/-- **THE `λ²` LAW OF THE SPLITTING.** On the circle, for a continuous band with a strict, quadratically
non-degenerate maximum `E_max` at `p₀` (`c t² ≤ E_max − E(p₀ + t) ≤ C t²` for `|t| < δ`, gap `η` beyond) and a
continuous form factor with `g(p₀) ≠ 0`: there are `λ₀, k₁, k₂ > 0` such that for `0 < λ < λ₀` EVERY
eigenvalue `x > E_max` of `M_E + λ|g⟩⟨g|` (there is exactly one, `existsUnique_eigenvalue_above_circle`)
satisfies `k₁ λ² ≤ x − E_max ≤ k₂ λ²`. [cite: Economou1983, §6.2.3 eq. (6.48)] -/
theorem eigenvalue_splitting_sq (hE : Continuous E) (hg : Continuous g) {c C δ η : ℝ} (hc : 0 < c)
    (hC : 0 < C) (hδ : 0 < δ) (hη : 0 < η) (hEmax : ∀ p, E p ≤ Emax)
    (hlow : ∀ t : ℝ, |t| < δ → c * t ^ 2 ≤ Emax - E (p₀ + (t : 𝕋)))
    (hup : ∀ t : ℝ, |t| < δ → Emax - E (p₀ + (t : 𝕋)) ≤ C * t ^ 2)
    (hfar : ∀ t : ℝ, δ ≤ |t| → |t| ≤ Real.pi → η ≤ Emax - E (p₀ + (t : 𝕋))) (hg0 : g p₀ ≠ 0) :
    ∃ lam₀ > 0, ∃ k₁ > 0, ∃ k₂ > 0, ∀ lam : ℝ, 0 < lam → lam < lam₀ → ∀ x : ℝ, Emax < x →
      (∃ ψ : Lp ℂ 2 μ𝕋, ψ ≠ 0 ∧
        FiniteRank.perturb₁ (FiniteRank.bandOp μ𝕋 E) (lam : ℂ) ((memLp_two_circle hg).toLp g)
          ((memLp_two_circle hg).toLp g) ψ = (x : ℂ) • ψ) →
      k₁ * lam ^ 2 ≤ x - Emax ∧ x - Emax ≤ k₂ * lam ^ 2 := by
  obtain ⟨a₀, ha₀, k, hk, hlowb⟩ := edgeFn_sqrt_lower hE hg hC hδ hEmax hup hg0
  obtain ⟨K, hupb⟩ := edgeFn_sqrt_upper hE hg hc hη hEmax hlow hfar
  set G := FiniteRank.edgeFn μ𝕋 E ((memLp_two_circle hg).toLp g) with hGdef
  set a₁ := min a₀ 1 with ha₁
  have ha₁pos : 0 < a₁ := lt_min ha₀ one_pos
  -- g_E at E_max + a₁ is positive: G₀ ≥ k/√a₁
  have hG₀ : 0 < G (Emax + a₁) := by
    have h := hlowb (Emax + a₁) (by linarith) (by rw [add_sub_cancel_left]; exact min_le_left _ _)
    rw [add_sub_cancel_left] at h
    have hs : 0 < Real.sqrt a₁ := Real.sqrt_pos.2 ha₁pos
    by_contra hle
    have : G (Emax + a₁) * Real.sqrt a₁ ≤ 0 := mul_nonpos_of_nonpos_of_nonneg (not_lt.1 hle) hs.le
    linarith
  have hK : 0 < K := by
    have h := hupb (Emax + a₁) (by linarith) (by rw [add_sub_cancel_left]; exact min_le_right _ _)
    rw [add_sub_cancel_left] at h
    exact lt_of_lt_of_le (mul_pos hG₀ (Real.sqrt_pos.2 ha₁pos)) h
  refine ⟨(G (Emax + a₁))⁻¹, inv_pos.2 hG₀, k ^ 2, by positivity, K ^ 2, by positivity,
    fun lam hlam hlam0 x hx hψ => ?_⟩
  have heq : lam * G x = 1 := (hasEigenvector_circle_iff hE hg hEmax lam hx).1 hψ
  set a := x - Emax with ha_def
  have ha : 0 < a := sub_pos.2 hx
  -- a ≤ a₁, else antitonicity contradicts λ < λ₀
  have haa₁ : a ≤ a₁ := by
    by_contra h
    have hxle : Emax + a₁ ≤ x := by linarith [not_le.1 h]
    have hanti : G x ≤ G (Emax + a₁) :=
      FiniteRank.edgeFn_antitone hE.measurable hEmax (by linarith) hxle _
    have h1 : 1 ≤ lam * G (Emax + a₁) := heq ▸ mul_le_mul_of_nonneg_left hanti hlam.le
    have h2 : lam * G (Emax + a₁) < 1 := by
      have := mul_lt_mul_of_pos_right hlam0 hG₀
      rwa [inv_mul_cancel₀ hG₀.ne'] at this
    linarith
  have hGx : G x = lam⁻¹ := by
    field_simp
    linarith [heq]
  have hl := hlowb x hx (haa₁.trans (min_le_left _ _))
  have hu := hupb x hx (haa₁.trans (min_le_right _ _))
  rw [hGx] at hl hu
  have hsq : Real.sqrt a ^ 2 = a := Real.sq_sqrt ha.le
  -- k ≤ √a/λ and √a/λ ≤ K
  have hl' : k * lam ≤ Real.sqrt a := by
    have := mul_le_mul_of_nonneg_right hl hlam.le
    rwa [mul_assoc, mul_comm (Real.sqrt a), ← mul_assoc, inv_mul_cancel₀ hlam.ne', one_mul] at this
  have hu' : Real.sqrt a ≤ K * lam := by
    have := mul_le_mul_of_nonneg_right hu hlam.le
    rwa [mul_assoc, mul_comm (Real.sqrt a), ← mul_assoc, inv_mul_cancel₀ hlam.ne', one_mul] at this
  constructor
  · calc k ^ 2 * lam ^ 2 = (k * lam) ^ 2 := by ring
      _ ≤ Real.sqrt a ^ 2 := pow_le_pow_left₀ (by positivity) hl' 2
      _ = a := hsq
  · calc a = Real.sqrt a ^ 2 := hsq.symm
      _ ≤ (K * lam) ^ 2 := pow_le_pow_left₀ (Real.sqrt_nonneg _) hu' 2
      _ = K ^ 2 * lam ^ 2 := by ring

* * *

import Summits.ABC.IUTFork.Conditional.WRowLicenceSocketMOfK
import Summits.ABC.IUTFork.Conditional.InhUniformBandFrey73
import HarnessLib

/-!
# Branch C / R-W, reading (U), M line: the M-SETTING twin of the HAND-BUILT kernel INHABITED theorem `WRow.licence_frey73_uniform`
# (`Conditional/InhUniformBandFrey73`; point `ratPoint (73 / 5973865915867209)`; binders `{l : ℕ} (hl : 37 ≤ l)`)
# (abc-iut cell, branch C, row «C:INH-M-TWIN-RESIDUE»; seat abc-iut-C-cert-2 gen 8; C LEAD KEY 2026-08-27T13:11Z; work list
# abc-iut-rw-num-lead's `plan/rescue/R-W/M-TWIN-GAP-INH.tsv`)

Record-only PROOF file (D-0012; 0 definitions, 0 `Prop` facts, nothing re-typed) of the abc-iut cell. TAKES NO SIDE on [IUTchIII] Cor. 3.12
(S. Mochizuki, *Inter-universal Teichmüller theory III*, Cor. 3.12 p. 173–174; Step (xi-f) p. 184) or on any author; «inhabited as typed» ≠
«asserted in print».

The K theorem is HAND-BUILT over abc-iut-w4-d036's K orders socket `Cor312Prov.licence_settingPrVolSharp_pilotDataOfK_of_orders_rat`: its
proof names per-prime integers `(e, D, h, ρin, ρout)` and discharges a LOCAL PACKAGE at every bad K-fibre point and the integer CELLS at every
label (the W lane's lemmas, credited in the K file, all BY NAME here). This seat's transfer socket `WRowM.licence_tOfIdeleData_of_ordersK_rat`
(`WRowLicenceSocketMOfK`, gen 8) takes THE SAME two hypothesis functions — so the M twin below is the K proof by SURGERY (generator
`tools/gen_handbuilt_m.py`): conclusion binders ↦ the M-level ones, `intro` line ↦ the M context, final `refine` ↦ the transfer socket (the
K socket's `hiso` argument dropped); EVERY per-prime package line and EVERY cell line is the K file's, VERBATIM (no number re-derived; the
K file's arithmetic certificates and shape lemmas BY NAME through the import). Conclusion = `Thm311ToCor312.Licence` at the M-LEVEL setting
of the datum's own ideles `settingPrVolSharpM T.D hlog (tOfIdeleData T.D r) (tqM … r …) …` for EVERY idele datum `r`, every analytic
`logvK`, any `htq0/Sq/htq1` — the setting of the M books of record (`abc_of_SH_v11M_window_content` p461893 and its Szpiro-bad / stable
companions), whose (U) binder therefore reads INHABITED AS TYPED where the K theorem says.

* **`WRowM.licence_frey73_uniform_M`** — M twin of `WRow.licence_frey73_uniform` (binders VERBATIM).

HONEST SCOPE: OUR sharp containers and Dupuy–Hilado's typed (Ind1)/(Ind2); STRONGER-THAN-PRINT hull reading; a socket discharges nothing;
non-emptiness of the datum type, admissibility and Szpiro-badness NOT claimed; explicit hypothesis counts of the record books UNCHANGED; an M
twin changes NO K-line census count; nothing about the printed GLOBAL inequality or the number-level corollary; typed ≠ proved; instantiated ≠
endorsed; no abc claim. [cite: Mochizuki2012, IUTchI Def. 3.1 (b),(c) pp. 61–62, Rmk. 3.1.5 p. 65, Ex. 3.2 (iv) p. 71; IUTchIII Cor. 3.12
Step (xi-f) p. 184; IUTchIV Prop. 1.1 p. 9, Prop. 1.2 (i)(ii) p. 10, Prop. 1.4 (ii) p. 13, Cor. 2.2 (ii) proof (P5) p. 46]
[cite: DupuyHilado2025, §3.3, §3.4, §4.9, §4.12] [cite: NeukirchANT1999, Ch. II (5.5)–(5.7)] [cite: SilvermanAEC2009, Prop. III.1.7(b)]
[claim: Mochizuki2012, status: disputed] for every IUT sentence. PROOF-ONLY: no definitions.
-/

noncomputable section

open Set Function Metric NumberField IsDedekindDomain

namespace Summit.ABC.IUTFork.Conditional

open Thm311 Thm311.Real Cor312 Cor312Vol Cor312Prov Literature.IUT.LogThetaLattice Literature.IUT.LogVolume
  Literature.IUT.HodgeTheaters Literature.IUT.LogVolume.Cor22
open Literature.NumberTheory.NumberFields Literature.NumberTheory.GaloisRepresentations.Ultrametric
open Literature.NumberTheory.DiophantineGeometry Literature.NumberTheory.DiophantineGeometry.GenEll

*Work order*
Look above for the line with "a strict, quadratically" and the line with "beyond) and a". Write out those two lines and all the lines between them, exactly, and no others.

*Result*
/-- **THE `λ²` LAW OF THE SPLITTING.** On the circle, for a continuous band with a strict, quadratically
non-degenerate maximum `E_max` at `p₀` (`c t² ≤ E_max − E(p₀ + t) ≤ C t²` for `|t| < δ`, gap `η` beyond) and a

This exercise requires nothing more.